What to do.
Restate the data that follows exactly as it stands, beginning with the first line and ending with the line that contains "Source typed: A.".

Collected data entries
- - - - -

import Mathlib.NumberTheory.Padics.PadicNumbers
import Mathlib.NumberTheory.Padics.PadicVal.Basic
import Mathlib.Data.Nat.Factorization.Basic
import Mathlib.Analysis.InnerProductSpace.l2Space
import Mathlib.MeasureTheory.Function.LpSeminorm.Indicator
import Literature.NumberTheory.ConnesConsani.AdeleClassTraceFormula
import Literature.NumberTheory.ConnesConsani2021.SemilocalSoninSpace
import Literature.NumberTheory.ConnesConsani2021.ScalingOperator
import Literature.NumberTheory.ConnesConsani2024.KnotsPrimesSemilocal
import Literature.NumberTheory.LFunctions.ConnesProlateGuess
import HarnessLib

/-!
# Connes 2026 (Letter) §7 — the semilocal adele class space and the semilocal trace formula (STATEMENT LAYER)

LABEL (line 1): RH-FREE literature typing.  Nothing in this file bears on the truth of RH: a trace formula
for cutoffs and the bookkeeping of `S`-units are what they are; the one named fact below
(`Connes1999_thm_VII_4_rat`) is a published THEOREM (Connes 1999) typed without proof, not a conjecture.
WHAT THIS IS NOT: any statement of positivity with a prime (none is in print — see
`ConnesConsani2021/SemilocalSoninSpace.lean`, "What is NOT in this file"), any claim about RH, any route.

Source typed: A. Connes, *The Riemann Hypothesis: past, present and a letter through time*, arXiv:2602.04022
(2026) [bib `Connes2026Letter`], §7 "Geometric perspectives", §§7.1–7.6 (held text `paper:arxiv-2602.04022`,
chunk locators `pNNNN:Lnn`), with the ORIGINAL sources of what §7 surveys: A. Connes, *Trace formula in
noncommutative geometry and the zeros of the Riemann zeta function*, Selecta Math. 5 (1999) [`Connes1999`],
§VII (1)–(13) and Theorem VII.4 (held `paper:arxiv-math_9811068`, p0012–p0013); A. Connes, C. Consani, *Knots,
primes and class field theory*, arXiv:2501.06560 [`ConnesConsani2025KnotsCFT`], §5.1–§5.2, Theorem 5.3 (held,
p0015–p0016); Connes–Consani–Moscovici 2024 [`ConnesConsaniMoscovici2024`] §4 for the pulled-back semilocal
Fourier transform (tree file `SemilocalSoninSpace.lean`).  Cell `rh-crit`, sub-cell `cc/`, overflow row O1.

## Item-by-item map of Letter §7 (what is typed, cited, or deliberately not typed)

* **§7 intro** (p0024:L1–L13), Schwartz kernel `k(x,y) = δ(λx − y)` of the scaling action — prose; nothing typed.
* **§7.1 display** (p0024:L24), the archimedean trace formula "`W_∞(f) = log(TW) f(1) +
  Trace(ϑ(f)(1 − P_T − P̂_W))`", attributed to [Co-zeta].  The objects ARE typed: `P_T = cutoffProj T`,
  `P̂_W = dualCutoffProj ∅ W` (`semilocalFourierOf_empty`: `𝔽_∅ = 𝔽_{e_ℝ}`), `ϑ(f)` = the tree's
  `ConnesConsani2021.scalingOp` (seat ex-gm-t15, `ScalingOperator.lean`).  The two-cutoff EXACT identity is NOT typed as a named fact: [Co-zeta] = Connes 1999
  proves the ASYMPTOTIC form (Thm V.3 for `K = ℝ`; Thm VII.4, typed below; its `P = ∅` instance is made
  explicit as `Connes1999_thm_VII_4_rat.archimedean`, `cutoffR_empty`), and no printed proof
  of the exact identity was located (asked of rh-crit-lit on the cell bus); `W_∞` itself is the tree's
  `ConnesConsani2021.archW = weilArchTermBombieri` (`= −connesArchPV`, `connesArchPV_eq_neg_weilArchTerm`).
* **§7.2 Theorem 7.1** (p0024:L37) = Connes–Consani 2021 Thm 1 = tree fact
  `ConnesConsani2021.WeilArchPositivity_soninTrace`: ALIAS `letter_thm_7_1_iff` (`Iff.rfl`, no second fact).
* **§7.3 displays** (p0024:L48–L57): `Y_S := 𝔸_S/Γ_S`, `𝔸_S = ∏_{v∈S} ℚ_v`, `Γ_S = {± p_1^{n_1}⋯p_k^{n_k}}`
  — TYPED: `sIntegers` (`ℤ_S`), `sUnits` (`Γ_S = ℤ_S^×`, `mem_sUnits_iff_mem_sIntegers`; explicit form
  `val_eq_sign_mul_prod_of_mem_sUnits`, PROVED by unique factorisation), `SemilocalAdele`, `diag`,
  `adeleClassSpace` (`Y_S`); dictionary with `KnotsPrimesSemilocal.lean` (`gamma_le_sUnits`).
* **§7.3 Theorem 7.2** (p0025:L5–L11) = Connes–Consani 2025 Thm 5.3 (sheaf `𝒮 ⋊ 𝐆_m` of crossed products on
  `Spec ℤ`; sections over `S^c` = `𝒮(𝔸_S) ⋊ ℤ_S^×`; generic stalk `𝒮(𝔸_ℚ) ⋊ ℚ^×`; global sections
  `𝒮(ℝ) ⋊ {±1}`).  TYPED AND PROVED: its `𝐆_m`-skeleton, which is the whole GROUP content of the three
  bullets and the gluing step of the printed proof ("`q_j ∈ ∩_k 𝐆_m(S_k^c)` hence `q_j ∈ 𝐆_m(S^c)`"):
  `sUnits_mono` (presheaf), `sUnits_iInter`/`sUnits_inter` (gluing), `sUnits_univ`,
  `iSup_sUnits_finset`, `mem_sUnits_primeFactors` (generic stalk `ℚ^×`), `mem_sUnits_empty_iff` (global
  sections `{±1}`).  NOT TYPED: the Bruhat–Schwartz algebras `𝒮(𝔸_S)` (CC 2025 Prop 5.2, Lemma 5.1) and the
  algebraic crossed products — Mathlib has no Schwartz–Bruhat space of `ℚ_p`; recorded as a gap, not a fact.
* **§7.4 display** (p0025:L16) the semilocal trace formula, and the displays p0025:L18–L37: `Mod_S`,
  `GL₁(𝔸_S)`, `C_S`, `w_S : L²(Y_S) → L²(C_S)` ([CMbook] Prop 2.30), `Mod_S(λ) = |λ|_S`, `K_S = ker Mod_S`,
  "`C_S ≅ ℝ_+^* × K_S` (non-canonically)", "the trace formula in [this] form is the specialization of [Co-zeta] to the `K_S`-invariant
  part".  TYPED: `modAdele`, `SemilocalIdele`, `diagUnits`, `ideleClassGroup` (`C_S`), `modIdele`,
  `idelesModOne` (`J_S^1`), `kerMod` (`K_S`), `modClassSpace`/`modClass` (the descent of `Mod_S` to `Y_S`
  and `C_S`), with the PRODUCT FORMULA on `Γ_S` PROVED (`modAdele_diag_eq_one`: `|γ|_∞ ∏_p |γ|_p = 1`);
  the trace formula itself as the named fact `Connes1999_thm_VII_4_rat` over the tree's geometric side
  `ConnesConsani.connesSemilocalGeometricSide` (the as-printed asymptotic form of Connes 1999 Thm VII.4,
  `k = ℚ`, in the `K_S`-invariant picture; see "Design" before the declaration); the splitting
  `C_S ≅ ℝ_+^* × K_S` PROVED via the archimedean section `archSection` (`existsUnique_archSection_mul_kerMod`,
  `archSection_mul_injective`, `exists_modClass_eq`).  NOT TYPED: `w_S` and `L²(Y_S)` (Haar measure on
  `𝔸_S`, no Schwartz–Bruhat space), compactness of `K_S`, cocompactness of `Γ_S` in `J_S^1`.
* **§7.5** (p0025:L39–p0026:L10) IR/UV regimes — prose (no statement); **Theorem 7.3** (p0026:L10) = A. Connes,
  *Heat expansion and zeta*, Ann. Funct. Anal. 15 (2024) Thm 1.1 [`Connes2024HeatExpansion`] (heat-trace
  asymptotics of the zeta zeros ASSUMING RH, Bernoulli/Euler coefficients) — typed in its own file
  `Literature/NumberTheory/LFunctions/ZetaHeatExpansion.lean` (same seat), not here.
* **§7.6 display** (p0026:L33) the prolate wave operator `PW_λ` — TYPED as the differential expression
  `prolateWaveExpr` with the dictionary to the tree's `IsProlateFunction` (`prolateWaveExpr_eigen_iff`,
  `IsProlateFunction.prolateWaveExpr_eq`).  NOT TYPED (source Connes–Moscovici, PNAS 119 (2022)
  [`ConnesMoscovici2022UVProlate`] not held; Letter p0026:L35–p0027 is a summary): the self-adjoint
  extension of `PW_λ` to `L²(ℝ)` commuting with `P_λ, P̂_λ`, its restriction to Sonin's space, the negative
  spectrum `ν_k` and the Dirac square root `D` with the UV asymptotics of the zeros (CM Thm 5.1, quoted in
  Connes 2024 eq. (1.3): `N(E) = (E/2π)(log(E/2π) − 1) + O(log E)`).

## Design of the trace-formula typing (the `K_S`-invariant picture)

See the section docstring "§7.1 / §7.4" below: `L²(X_S)^{K_S} ≅ L²(ℝ)_ev` unitarily; `P_Λ ↦ cutoffProj Λ`,
`F ↦ semilocalFourierOf P = θ_S 𝔽_{e_ℝ} θ_S⁻¹` (`θ_S = ∏ θ_p`, `twistProd`), `U(h) ↦ ϑ(g ∘ log) = scalingOp g`,
"Trace" ↦ the diagonal series `Σ_i ⟪e_i, ϑ(f) R_Λ e_i⟫` along an arbitrary Hilbert basis of `evenPart`.
No instance, notation or attribute is declared; every definition has a body; the only `def … : Prop`
without proof is `Connes1999_thm_VII_4_rat`.
-/

noncomputable section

- - - - -

Problem solution.
import Mathlib.NumberTheory.Padics.PadicNumbers
import Mathlib.NumberTheory.Padics.PadicVal.Basic
import Mathlib.Data.Nat.Factorization.Basic
import Mathlib.Analysis.InnerProductSpace.l2Space
import Mathlib.MeasureTheory.Function.LpSeminorm.Indicator
import Literature.NumberTheory.ConnesConsani.AdeleClassTraceFormula
import Literature.NumberTheory.ConnesConsani2021.SemilocalSoninSpace
import Literature.NumberTheory.ConnesConsani2021.ScalingOperator
import Literature.NumberTheory.ConnesConsani2024.KnotsPrimesSemilocal
import Literature.NumberTheory.LFunctions.ConnesProlateGuess
import HarnessLib

/-!
# Connes 2026 (Letter) §7 — the semilocal adele class space and the semilocal trace formula (STATEMENT LAYER)

LABEL (line 1): RH-FREE literature typing.  Nothing in this file bears on the truth of RH: a trace formula
for cutoffs and the bookkeeping of `S`-units are what they are; the one named fact below
(`Connes1999_thm_VII_4_rat`) is a published THEOREM (Connes 1999) typed without proof, not a conjecture.
WHAT THIS IS NOT: any statement of positivity with a prime (none is in print — see
`ConnesConsani2021/SemilocalSoninSpace.lean`, "What is NOT in this file"), any claim about RH, any route.

Source typed: A. Connes, *The Riemann Hypothesis: past, present and a letter through time*, arXiv:2602.04022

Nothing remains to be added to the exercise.